- **TASK INSTRUCTIONS**
Only one stretch of the data below is wanted: the lines starting at the one with "N15 slot, N14" and ending at the one with "short of K3⁷.", both included, given again exactly.

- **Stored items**
▬▬▬▬▬▬▬▬▬▬
import Summits.QuantumFields.YangMills.Theorems.BalabanUVNodesN27AtRecord13CoPHHolder
import Summits.QuantumFields.YangMills.Theorems.BalabanUVNodesN15AtRRec13CoPHOn

/-!
# BalabanUVNodes ∕ N27 = binder B5 AT THE RECORD — THE R-β TWIN OF XXXIXᶜᵒᵖᴴ-HomeOnN15 (`…N27AtRecord13CoPHHomeOnN15`, p555404): the regime-home knit at node N16's currency of
# record «R-β» ((Q) `…N27AtRecord13CoPHHolder` §1 `spine_rec13CCoPHOn_of_homes₁₃CoPHOn_holder`, p581033) WITH THE N15 SLOT IN dag-n15-a's CURRENCIES AT THE HOME — (a) NE2's
# guarded θ-level form `N15At (ne2OfRecord₁₁ ((𝔯.lit F θ hP g₀ os).ne2 k))`, (b) the three NE2⁺ layers spelled out, (c) the LG-vector KNIT READING equation (MODEL level) — ONE
# application each of dag-n15-a part 74b `s_N15_rRec₁₃CoPHOn_of_forall_regime ∕ _of_layers_forall_regime ∕ _of_knitReading` (p549175); §2 the three at the guard of record
# (W-SEAT-START-LIST v5∕v6 §2 n27 (W-c) № 3, UNOWNED at 00:08Z per dag-n15-w2 l.25396; plan g79 REBALANCE word (D) INBOX l.24699 «n14-w2 → (W-c) № 1 … (W-c) № 3 HomeOnN15 if …»;
# (W-c) № 1 = this seat's p588558 ✓, № 4 = dag-n15-d p587346 ✓, № 5 = dag-n15-w2 INTENT-4)

Cell `pub-ymgap`, HUMAN RULING D-0062 ∕ D-0149, width seat `pub-ymgap-dag-n14-w2` (g0); K3⁷ `SpineGivenEndpointR13SepCoPH` = stmt-QuantumFields-20544, `--kind proof --supports 20544 --as
helper`; COUNT-NEUTRAL; THEOREMS ONLY (0 `def`, 0 `sorry`); `N`-generic, regime-generic, NO Theses import (the item-facing face at `N = 2` is ONE application of n27-c's leaf E
`…N27SpineGivenEndpointR13SepCoPHHolder` at the call site).  ADDITIVE: imports (Q) and dag-n15-a part 74b ONLY; modifies nothing; the β = 1 parent p555404 and every landed decl UNTOUCHED.
RECIPE (n27-c g10's kit word): the parent's six theorems with `h16 : S_N16 ↦ S_N16Holder β`, `h19`'s `RatesAt ↦ RatesHolderAt … β`, base knit `spine_rec13CCoPHOn_of_homes₁₃CoPHOn ↦
spine_rec13CCoPHOn_of_homes₁₃CoPHOn_holder cr β`; names `…_holder_…`; the knit-reading theorems' `Fin 4` direction letters `α β` renamed `α₁ β₁` (the exponent takes `β`);
statements and proofs otherwise VERBATIM.

WHAT IS KERNEL-CHECKED ([bookkeeping]; proofs = ONE application each):
* §1 `spine_rec13CCoPHOn_of_homes₁₃CoPHOn_holder_n15At` ∕ `…_holder_n15Layers` ∕ `…_holder_n15KnitReading` — B5 `Spine` at RR-2's regime record class `Node00.IsRecordOfRecord₁₃CCoPHOn F N Rg`
  with β-rates (N16 at exponent `β`, the N19′ edge reading `RatesHolderAt … β`) from: NE2 in its guarded θ-level form ∕ as the three NE2⁺ layers ∕ nothing (at the knit reading) in the
  N15 slot, N14 and the other K4 stubs at `RRec₁₃CoPHOn 𝔯 Rg`, N20 ∕ N21 at `SRec₁₃CoPHOn cr Rg`, the guarded keyed extraction clause and the same-tuple R-β edge;
* §2 `spine_rec13CCoPHN_of_homes₁₃CoPHOn_holder_n15At` ∕ `…_n15Layers` ∕ `…_n15KnitReading` — the three at the guard of record `Rg := Node00.unityNondeg₁₃H N`, landing in RR-2's CN class
  `Node00.IsRecordOfRecord₁₃CCoPHN F N` — at `N = 2` one application of leaf E short of K3⁷.

HONEST FRAMING.  COMPOSITE-node bookkeeping BY NAME: every K4∕K5 stub, the extraction clause, the R-β edge AND the N15 antecedent (NE2 at the reading's NE2 objects — Node 00's pin of
`𝔯.lit · ne2` to Bałaban's run-indexed paired instances with LIVE backgrounds is residual and NOT the knit model; no producer of NE2⁺ beyond King's scalar template) are HYPOTHESES (0∕1 at the
₁₃ record today); `β` is a LETTER (the consumers' window `2∕3 < β < 1` is theirs); the readings `cr`, `𝔯` are PARAMETERS; the knit-reading faces are MODEL level in the N15 slot and their
distance to the statement of record is exactly the reading equation; nothing of Bałaban's asserted or instantiated; NE2 ∕ NE3 at exponent β ∕ NE7-cluster NOT PRINTED for d = 4 and NOT
PROVED; no `Provisos₁₃CoPH` inhabitant claimed (K0⁷ open — where no guarded admissible tuple exists every guarded stub is vacuous); N15 ∕ N16 ∕ N27 NOT discharged; K3⁷ OPEN, NOT claimed;
counts UNMOVED (typed 28∕28 · discharged 5∕27, A 5∕28); one finite four-torus programme at fixed `ε`; R4 closes only the conditional finite-𝕋⁴ rung `BalabanLadder.UV` — NOT ℝ⁴, NOT
infinite volume, NOT OS, NOT a mass gap, NOT Clay.  No decl below carries a cite tag.
-/

noncomputable section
▬▬▬▬▬▬▬▬▬▬
- **OUTPUT OF THE TASK**
  N15 slot, N14 and the other K4 stubs at `RRec₁₃CoPHOn 𝔯 Rg`, N20 ∕ N21 at `SRec₁₃CoPHOn cr Rg`, the guarded keyed extraction clause and the same-tuple R-β edge;
* §2 `spine_rec13CCoPHN_of_homes₁₃CoPHOn_holder_n15At` ∕ `…_n15Layers` ∕ `…_n15KnitReading` — the three at the guard of record `Rg := Node00.unityNondeg₁₃H N`, landing in RR-2's CN class
  `Node00.IsRecordOfRecord₁₃CCoPHN F N` — at `N = 2` one application of leaf E short of K3⁷.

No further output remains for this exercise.